The following are all quiz scores of a student in a statistics course. Each quiz was graded on a 10-point scale.



10,6,7,6,5,8

Assuming that these scores constitute an entire population, find the standard deviation of the population. Round your answer to at least two decimal places

Find the mean first = sum of scores/number of scores

Subtract each of the scores from the mean and square each difference. Find the sum of these squares. Divide that by the number of scores to get variance.

Standard deviation = square root of variance

I'll let you do the calculations.

To find the standard deviation of a population, you can use the following formula:

Σ(x - μ)² / N

Where:
Σ represents the sum of the values,
x represents each individual value,
μ represents the mean of the population,
N represents the total number of values.

First, calculate the mean (μ) of the population.
μ = (10 + 6 + 7 + 6 + 5 + 8) / 6
μ = 42 / 6
μ = 7

Next, calculate the squared differences between each value (x) and the mean (μ).
For each value:
(10 - 7)² = 9
(6 - 7)² = 1
(7 - 7)² = 0
(6 - 7)² = 1
(5 - 7)² = 4
(8 - 7)² = 1

Then, sum up all the squared differences:
Σ(x - μ)² = 9 + 1 + 0 + 1 + 4 + 1
Σ(x - μ)² = 16

Finally, divide the sum by the total number of values (N) and take the square root to find the standard deviation:
Standard deviation (σ) = √(Σ(x - μ)² / N)
Standard deviation (σ) = √(16 / 6)
Standard deviation (σ) ≈ √2.6667
Standard deviation (σ) ≈ 1.63

Therefore, the standard deviation of the population is approximately 1.63, rounded to two decimal places.
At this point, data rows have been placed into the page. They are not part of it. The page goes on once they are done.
import Mathlib
import Literature.Probability.LatticeModels.LatticeGraph
import HarnessLib

/-!
# Aggregation of the block pair Gram bounds: shell split, power mean, and Cauchy–Schwarz over the translates

Support for the cruxes `NoInfraredPileUp` (stmt-HubbardSuperconductivity-18534) and
`NoNormalLimitState` (stmt-HubbardSuperconductivity-18533) of route `InfiniteVolumeFirst`: the
purely real-analytic core of steps S6+S9 of the coarse-tightness / atom-ceiling programme
(`PLAN-coarse-tightness.md` attached to the item). It turns

* the block pair Gram bounds (`blockPairGram_bound`, file
  `InfiniteVolumeFirstCoarseTightnessBlockPairGramBound.lean`): per translate `a`,
  `m_a ≤ P + Q (Σ_j x_{aj} + (Σ_j t_{aj})²)`, `t = (x(1-x))^{1/4}`, `x_{aj} ∈ [0,1]` the occupations
  of the block modes,
* a shell count `#{j : w_j ≤ τ} ≤ N` for the level distances `w_j = |ε_j - μ| ≥ 0`, and
* a budget for the level-weighted smearing summed over the translates,
  `Σ_a Σ_j w_j x_{aj}(1 - x_{aj}) ≤ Bud`,

into ONE bound on the sum over the translates (`sum_le_of_gram_shell_budget`):

  `Σ_a m_a ≤ |A| (P + Q M + 2 Q N²) + 2 Q √(M³ |A| Bud / τ)`,  `M = |J|`.

Per block the smeared modes split into the shell (each `t ≤ 1`, at most `N` of them) and the rest,
where `t⁴ = x(1-x) ≤ w x(1-x)/τ` and the power-mean inequality (Cauchy–Schwarz twice,
`(Σ t)⁴ ≤ M³ Σ t⁴`) gives `(Σ_off t)² ≤ √(M³ D_a/τ)`, `D_a = Σ_j w_j x_{aj}(1-x_{aj})`; summing over
`a` and Cauchy–Schwarz once more, `Σ_a √D_a ≤ √(|A| Σ_a D_a)`. Divided by `|A| R⁴` (`|A| = L²`,
`M = R²`, `N ≲ √τ R² + R`, `Bud ≲ L² R² (U + C/R)`) this is the mesoscopic pair-order ceiling
`𝓜 ≤ c₁/R + c₂ √τ + c₃ τ^{-1/2} √(U + c₄/R)` of the programme. Registered stub:
`stub_coarseAggregate` (the same statement with `A = (ℤ/L)²`, `J = [0,R)²`).

Sources: J. Bardeen, L. N. Cooper, J. R. Schrieffer, Phys. Rev. 108 (1957) 1175, §II (smearing
`u_k v_k` costs kinetic energy off the Fermi level); G. H. Hardy, J. E. Littlewood, G. Pólya,
*Inequalities* (1934) §2.9 (power means). Elementary real inequalities; no definition and no
named fact is introduced.
-/

noncomputable section

-- the mandated namespace `Summit.<Summit>.<Problem>.Theorems` repeats `HubbardSuperconductivity`
-- (single-problem summit, D-0017), which the `dupNamespace` linter flags on every declaration
set_option linter.dupNamespace false

namespace Summit.HubbardSuperconductivity.HubbardSuperconductivity.Theorems.CoarseTightness

open Finset
open Literature.Probability.LatticeModels

/-! ### Elementary inequalities -/

/-- `(x(1-x))^{1/4} ≤ 1` for `0 ≤ x ≤ 1`. [folklore] -/
theorem sqrt_sqrt_mul_one_sub_le_one {x : ℝ} (h0 : 0 ≤ x) (h1 : x ≤ 1) :
    Real.sqrt (Real.sqrt (x * (1 - x))) ≤ 1 := by
  have h : x * (1 - x) ≤ 1 := by nlinarith
  calc Real.sqrt (Real.sqrt (x * (1 - x))) ≤ Real.sqrt (Real.sqrt 1) :=
        Real.sqrt_le_sqrt (Real.sqrt_le_sqrt h)
    _ = 1 := by rw [Real.sqrt_one, Real.sqrt_one]

/-- **Power mean (Cauchy–Schwarz twice)**: `(Σ_{j ∈ s} t_j)⁴ ≤ |s|³ Σ_{j ∈ s} t_j⁴`. Hardy–
Littlewood–Pólya §2.9. [folklore] -/
theorem pow_four_sum_le {ι : Type*} (s : Finset ι) (t : ι → ℝ) :
    (∑ j ∈ s, t j) ^ 4 ≤ (s.card : ℝ) ^ 3 * ∑ j ∈ s, t j ^ 4 := by
  have h1 : (∑ j ∈ s, t j) ^ 2 ≤ s.card * ∑ j ∈ s, t j ^ 2 := sq_sum_le_card_mul_sum_sq
  have h2 : (∑ j ∈ s, t j ^ 2) ^ 2 ≤ s.card * ∑ j ∈ s, (t j ^ 2) ^ 2 := sq_sum_le_card_mul_sum_sq
  have h0 : 0 ≤ (∑ j ∈ s, t j) ^ 2 := sq_nonneg _
  have hc : (0 : ℝ) ≤ s.card := Nat.cast_nonneg _
  calc (∑ j ∈ s, t j) ^ 4 = ((∑ j ∈ s, t j) ^ 2) ^ 2 := by ring
    _ ≤ (s.card * ∑ j ∈ s, t j ^ 2) ^ 2 := pow_le_pow_left₀ h0 h1 2
    _ = (s.card : ℝ) ^ 2 * (∑ j ∈ s, t j ^ 2) ^ 2 := by ring
    _ ≤ (s.card : ℝ) ^ 2 * (s.card * ∑ j ∈ s, (t j ^ 2) ^ 2) :=
        mul_le_mul_of_nonneg_left h2 (by positivity)
    _ = (s.card : ℝ) ^ 3 * ∑ j ∈ s, t j ^ 4 := by
        rw [Finset.mul_sum, Finset.mul_sum, Finset.mul_sum]
        refine Finset.sum_congr rfl fun j _ => ?_
        ring

/-- From `T⁴ ≤ X`: `T² ≤ √X`. [folklore] -/
theorem sq_le_sqrt_of_pow_four_le {T X : ℝ} (h : T ^ 4 ≤ X) : T ^ 2 ≤ Real.sqrt X := by
  have h2 : (T ^ 2) ^ 2 ≤ X := by
    calc (T ^ 2) ^ 2 = T ^ 4 := by ring
      _ ≤ X := h
  calc T ^ 2 = Real.sqrt ((T ^ 2) ^ 2) := (Real.sqrt_sq (by positivity)).symm
    _ ≤ Real.sqrt X := Real.sqrt_le_sqrt h2

/-! ### One block: the shell split -/

/-- **One block.** For occupations `x_j ∈ [0,1]`, level distances `w_j ≥ 0`, a shell width `τ > 0`
with `#{j : w_j ≤ τ} ≤ N`: `(Σ_j (x_j(1-x_j))^{1/4})² ≤ 2 N² + 2 √(M³ D / τ)`, `M = |J|`,
`D = Σ_j w_j x_j (1 - x_j)` (shell modes contribute `≤ 1` each; off the shell
`t⁴ = x(1-x) ≤ w x(1-x)/τ` and the power mean). Bardeen–Cooper–Schrieffer (1957) §II. [folklore] -/
theorem sq_sum_quarticMean_le {J : Type*} [Fintype J] (x w : J → ℝ) (hx0 : ∀ j, 0 ≤ x j)
    (hx1 : ∀ j, x j ≤ 1) (hw : ∀ j, 0 ≤ w j) {τ : ℝ} (hτ : 0 < τ) {N : ℝ}
    (hN : (((Finset.univ : Finset J).filter fun j => w j ≤ τ).card : ℝ) ≤ N) :
    (∑ j, Real.sqrt (Real.sqrt (x j * (1 - x j)))) ^ 2 ≤
      2 * N ^ 2 + 2 * Real.sqrt ((Fintype.card J : ℝ) ^ 3 * (∑ j, w j * (x j * (1 - x j))) / τ) := by
  classical
  set t : J → ℝ := fun j => Real.sqrt (Real.sqrt (x j * (1 - x j))) with ht
  set S : Finset J := (Finset.univ : Finset J).filter fun j => w j ≤ τ with hS
  have ht0 : ∀ j, 0 ≤ t j := fun j => Real.sqrt_nonneg _
  have ht1 : ∀ j, t j ≤ 1 := fun j => sqrt_sqrt_mul_one_sub_le_one (hx0 j) (hx1 j)
  have hxx : ∀ j, 0 ≤ x j * (1 - x j) := fun j => mul_nonneg (hx0 j) (by linarith [hx1 j])
  have ht4 : ∀ j, t j ^ 4 = x j * (1 - x j) := fun j => by
    simp only [ht]
    rw [show (4 : ℕ) = 2 * 2 from rfl, pow_mul, Real.sq_sqrt (Real.sqrt_nonneg _),
      Real.sq_sqrt (hxx j)]
  -- split the sum over the shell `S` and its complement
  rw [← Finset.sum_add_sum_compl S]
  -- shell part
  have hshell : ∑ j ∈ S, t j ≤ N :=
    calc ∑ j ∈ S, t j ≤ ∑ _j ∈ S, (1 : ℝ) := Finset.sum_le_sum fun j _ => ht1 j
      _ = S.card := by rw [Finset.sum_const, nsmul_eq_mul, mul_one]
      _ ≤ N := hN
  -- off-shell part: `t⁴ ≤ w x(1-x) / τ`
  have hoff4 : ∀ j ∈ Sᶜ, t j ^ 4 ≤ w j * (x j * (1 - x j)) / τ := by
    intro j hj
    rw [Finset.mem_compl, hS, Finset.mem_filter, not_and] at hj
    have hwj : τ < w j := lt_of_not_ge (hj (Finset.mem_univ j))
    rw [ht4, le_div_iff₀ hτ]
    calc x j * (1 - x j) * τ ≤ x j * (1 - x j) * w j :=
          mul_le_mul_of_nonneg_left hwj.le (hxx j)
      _ = w j * (x j * (1 - x j)) := by ring
  have hT4 : (∑ j ∈ Sᶜ, t j) ^ 4 ≤
      (Fintype.card J : ℝ) ^ 3 * (∑ j, w j * (x j * (1 - x j))) / τ := by
    calc (∑ j ∈ Sᶜ, t j) ^ 4 ≤ (Sᶜ.card : ℝ) ^ 3 * ∑ j ∈ Sᶜ, t j ^ 4 := pow_four_sum_le _ _
      _ ≤ (Fintype.card J : ℝ) ^ 3 * ∑ j ∈ Sᶜ, (w j * (x j * (1 - x j)) / τ) := by
          refine mul_le_mul (pow_le_pow_left₀ (Nat.cast_nonneg _)
            (by exact_mod_cast Finset.card_le_univ _) 3) (Finset.sum_le_sum hoff4)
            (Finset.sum_nonneg fun j _ => by positivity) (by positivity)
      _ ≤ (Fintype.card J : ℝ) ^ 3 * ∑ j, (w j * (x j * (1 - x j)) / τ) := by
          refine mul_le_mul_of_nonneg_left ?_ (by positivity)
          exact Finset.sum_le_univ_sum_of_nonneg fun j => div_nonneg (mul_nonneg (hw j) (hxx j)) hτ.le
      _ = (Fintype.card J : ℝ) ^ 3 * (∑ j, w j * (x j * (1 - x j))) / τ := by
          rw [← Finset.sum_div, mul_div_assoc]
  have hT2 := sq_le_sqrt_of_pow_four_le hT4
  have hsum0 : 0 ≤ ∑ j ∈ S, t j := Finset.sum_nonneg fun j _ => ht0 j
  have hN0 : 0 ≤ N := le_trans (Nat.cast_nonneg _) hN
  nlinarith [sq_nonneg (∑ j ∈ S, t j - ∑ j ∈ Sᶜ, t j), mul_le_mul hshell hshell hsum0 hN0]

/-! ### Sum over the translates -/

/-- **Aggregation of the block pair Gram bounds.** For translates `a ∈ A` and block modes `j ∈ J`
(`M = |J|`): occupations `x_{aj} ∈ [0,1]`, level distances `w_j ≥ 0` with shell count
`#{j : w_j ≤ τ} ≤ N` (`τ > 0`), per-translate bounds `m_a ≤ P + Q (Σ_j x_{aj} + (Σ_j t_{aj})²)`
(`Q ≥ 0`, `t = (x(1-x))^{1/4}`) and the budget `Σ_a Σ_j w_j x_{aj}(1-x_{aj}) ≤ Bud` give
`Σ_a m_a ≤ |A| (P + Q M + 2 Q N²) + 2 Q √(M³ |A| Bud / τ)`.
Bardeen–Cooper–Schrieffer (1957) §II; Hardy–Littlewood–Pólya §2.9. [folklore] -/
theorem sum_le_of_gram_shell_budget {A J : Type*} [Fintype A] [Fintype J] (x : A → J → ℝ)
    (hx0 : ∀ a j, 0 ≤ x a j) (hx1 : ∀ a j, x a j ≤ 1) (w : J → ℝ) (hw : ∀ j, 0 ≤ w j) {τ : ℝ}
    (hτ : 0 < τ) {N : ℝ} (hN : (((Finset.univ : Finset J).filter fun j => w j ≤ τ).card : ℝ) ≤ N)
    (m : A → ℝ) {P Q : ℝ} (hQ : 0 ≤ Q)
    (hGram : ∀ a, m a ≤ P + Q * (∑ j, x a j + (∑ j, Real.sqrt (Real.sqrt (x a j * (1 - x a j)))) ^ 2))
    {Bud : ℝ} (hBud : ∑ a, ∑ j, w j * (x a j * (1 - x a j)) ≤ Bud) :
    ∑ a, m a ≤ (Fintype.card A : ℝ) * (P + Q * Fintype.card J + 2 * Q * N ^ 2) +
      2 * Q * Real.sqrt ((Fintype.card J : ℝ) ^ 3 * ((Fintype.card A : ℝ) * Bud) / τ) := by
  classical
  set D : A → ℝ := fun a => ∑ j, w j * (x a j * (1 - x a j)) with hD
  have hD0 : ∀ a, 0 ≤ D a := fun a => Finset.sum_nonneg fun j _ =>
    mul_nonneg (hw j) (mul_nonneg (hx0 a j) (by linarith [hx1 a j]))
  have hM0 : (0 : ℝ) ≤ (Fintype.card J : ℝ) ^ 3 := by positivity
  -- per translate
  have hper : ∀ a, m a ≤ P + Q * Fintype.card J + 2 * Q * N ^ 2 +
      2 * Q * Real.sqrt ((Fintype.card J : ℝ) ^ 3 / τ) * Real.sqrt (D a) := by
    intro a
    have hx : ∑ j, x a j ≤ Fintype.card J :=
      calc ∑ j, x a j ≤ ∑ _j : J, (1 : ℝ) := Finset.sum_le_sum fun j _ => hx1 a j
        _ = Fintype.card J := by rw [Finset.sum_const, nsmul_eq_mul, mul_one, Finset.card_univ]
    have hsq := sq_sum_quarticMean_le (x a) w (hx0 a) (hx1 a) hw hτ hN
    have hsplit : Real.sqrt ((Fintype.card J : ℝ) ^ 3 * D a / τ) =
        Real.sqrt ((Fintype.card J : ℝ) ^ 3 / τ) * Real.sqrt (D a) := by
      rw [← Real.sqrt_mul (div_nonneg hM0 hτ.le), div_mul_eq_mul_div]
    rw [hsplit] at hsq
    have h1 := hGram a
    nlinarith [mul_nonneg hQ (Real.sqrt_nonneg ((Fintype.card J : ℝ) ^ 3 / τ)),
      Real.sqrt_nonneg (D a)]
  -- Cauchy–Schwarz over the translates: `Σ_a √D_a ≤ √(|A| Σ_a D_a) ≤ √(|A| Bud)`
  have hCS : ∑ a, Real.sqrt (D a) ≤ Real.sqrt ((Fintype.card A : ℝ) * Bud) := by
    have h1 : (∑ a, Real.sqrt (D a)) ^ 2 ≤ Fintype.card A * ∑ a, Real.sqrt (D a) ^ 2 := by
      have := sq_sum_le_card_mul_sum_sq (s := (Finset.univ : Finset A)) (f := fun a => Real.sqrt (D a))
      simpa [Finset.card_univ] using this
    have h2 : ∑ a, Real.sqrt (D a) ^ 2 = ∑ a, D a :=
      Finset.sum_congr rfl fun a _ => Real.sq_sqrt (hD0 a)
    rw [h2] at h1
    have h3 : (∑ a, Real.sqrt (D a)) ^ 2 ≤ Fintype.card A * Bud :=
      h1.trans (mul_le_mul_of_nonneg_left hBud (Nat.cast_nonneg _))
    calc ∑ a, Real.sqrt (D a) = Real.sqrt ((∑ a, Real.sqrt (D a)) ^ 2) :=
          (Real.sqrt_sq (Finset.sum_nonneg fun a _ => Real.sqrt_nonneg _)).symm
      _ ≤ Real.sqrt ((Fintype.card A : ℝ) * Bud) := Real.sqrt_le_sqrt h3
  calc ∑ a, m a ≤ ∑ a, (P + Q * Fintype.card J + 2 * Q * N ^ 2 +
        2 * Q * Real.sqrt ((Fintype.card J : ℝ) ^ 3 / τ) * Real.sqrt (D a)) := Finset.sum_le_sum fun a _ => hper a
    _ = (Fintype.card A : ℝ) * (P + Q * Fintype.card J + 2 * Q * N ^ 2) +
        2 * Q * Real.sqrt ((Fintype.card J : ℝ) ^ 3 / τ) * ∑ a, Real.sqrt (D a) := by
        rw [Finset.sum_add_distrib, Finset.sum_const, nsmul_eq_mul, Finset.card_univ, Finset.mul_sum]
    _ ≤ (Fintype.card A : ℝ) * (P + Q * Fintype.card J + 2 * Q * N ^ 2) +
        2 * Q * Real.sqrt ((Fintype.card J : ℝ) ^ 3 / τ) * Real.sqrt ((Fintype.card A : ℝ) * Bud) := by
        gcongr
    _ = _ := by
        rw [mul_assoc (2 * Q), ← Real.sqrt_mul (div_nonneg hM0 hτ.le), div_mul_eq_mul_div]

/-- **Registered stub** (`stub_coarseAggregate`, crux stmt-HubbardSuperconductivity-18534): the
aggregation lemma with translates `(ℤ/L)²` and block modes `[0,R)²`.
Bardeen–Cooper–Schrieffer (1957) §II; Hardy–Littlewood–Pólya §2.9. [folklore] -/
theorem stub_coarseAggregate :
    ∀ (L : ℕ) [NeZero L] (R : ℕ) (x : TorusSite 2 L → (Fin 2 → Fin R) → ℝ),
      (∀ a j, 0 ≤ x a j) → (∀ a j, x a j ≤ 1) →
      ∀ (w : (Fin 2 → Fin R) → ℝ), (∀ j, 0 ≤ w j) → ∀ (τ : ℝ), 0 < τ → ∀ (N : ℝ),
        (((Finset.univ : Finset (Fin 2 → Fin R)).filter fun j => w j ≤ τ).card : ℝ) ≤ N →
        ∀ (m : TorusSite 2 L → ℝ) (P Q : ℝ), 0 ≤ Q →
          (∀ a, m a ≤ P + Q * (∑ j, x a j + (∑ j, Real.sqrt (Real.sqrt (x a j * (1 - x a j)))) ^ 2)) →
          ∀ (Bud : ℝ), (∑ a, ∑ j, w j * (x a j * (1 - x a j)) ≤ Bud) →
            ∑ a, m a ≤ (Fintype.card (TorusSite 2 L) : ℝ) *
                (P + Q * Fintype.card (Fin 2 → Fin R) + 2 * Q * N ^ 2) +
              2 * Q * Real.sqrt ((Fintype.card (Fin 2 → Fin R) : ℝ) ^ 3 *
                ((Fintype.card (TorusSite 2 L) : ℝ) * Bud) / τ) :=
  fun _ _ _ x hx0 hx1 w hw _ hτ _ hN m _ _ hQ hGram _ hBud =>
    sum_le_of_gram_shell_budget x hx0 hx1 w hw hτ hN m hQ hGram hBud

end Summit.HubbardSuperconductivity.HubbardSuperconductivity.Theorems.CoarseTightness

end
To find the standard deviation of a population, you can follow these steps:

Step 1: Calculate the mean of the population.
To find the mean, add up all the scores and divide it by the number of scores.

Mean = (10 + 6 + 7 + 6 + 5 + 8) / 6 = 42 / 6 = 7

Step 2: Calculate the deviation for each score.
Subtract the mean from each score to find the deviation of that score from the mean.

Deviation = Score - Mean

For the given scores, the deviations are:
10 - 7 = 3
6 - 7 = -1
7 - 7 = 0
6 - 7 = -1
5 - 7 = -2
8 - 7 = 1

Step 3: Square each deviation.
Square each deviation calculated in step 2.

Squared Deviation = Deviation^2

For the given scores, the squared deviations are:
3^2 = 9
(-1)^2 = 1
0^2 = 0
(-1)^2 = 1
(-2)^2 = 4
1^2 = 1

Step 4: Calculate the variance.
Add up all the squared deviations and divide it by the number of scores to find the variance.

Variance = (9 + 1 + 0 + 1 + 4 + 1) / 6 = 16 / 6 = 2.66 (rounded to two decimal places)

Step 5: Calculate the standard deviation.
Take the square root of the variance to find the standard deviation.

Standard Deviation = √Variance = √2.66 ≈ 1.63 (rounded to two decimal places)

Therefore, the standard deviation of the given population is approximately 1.63.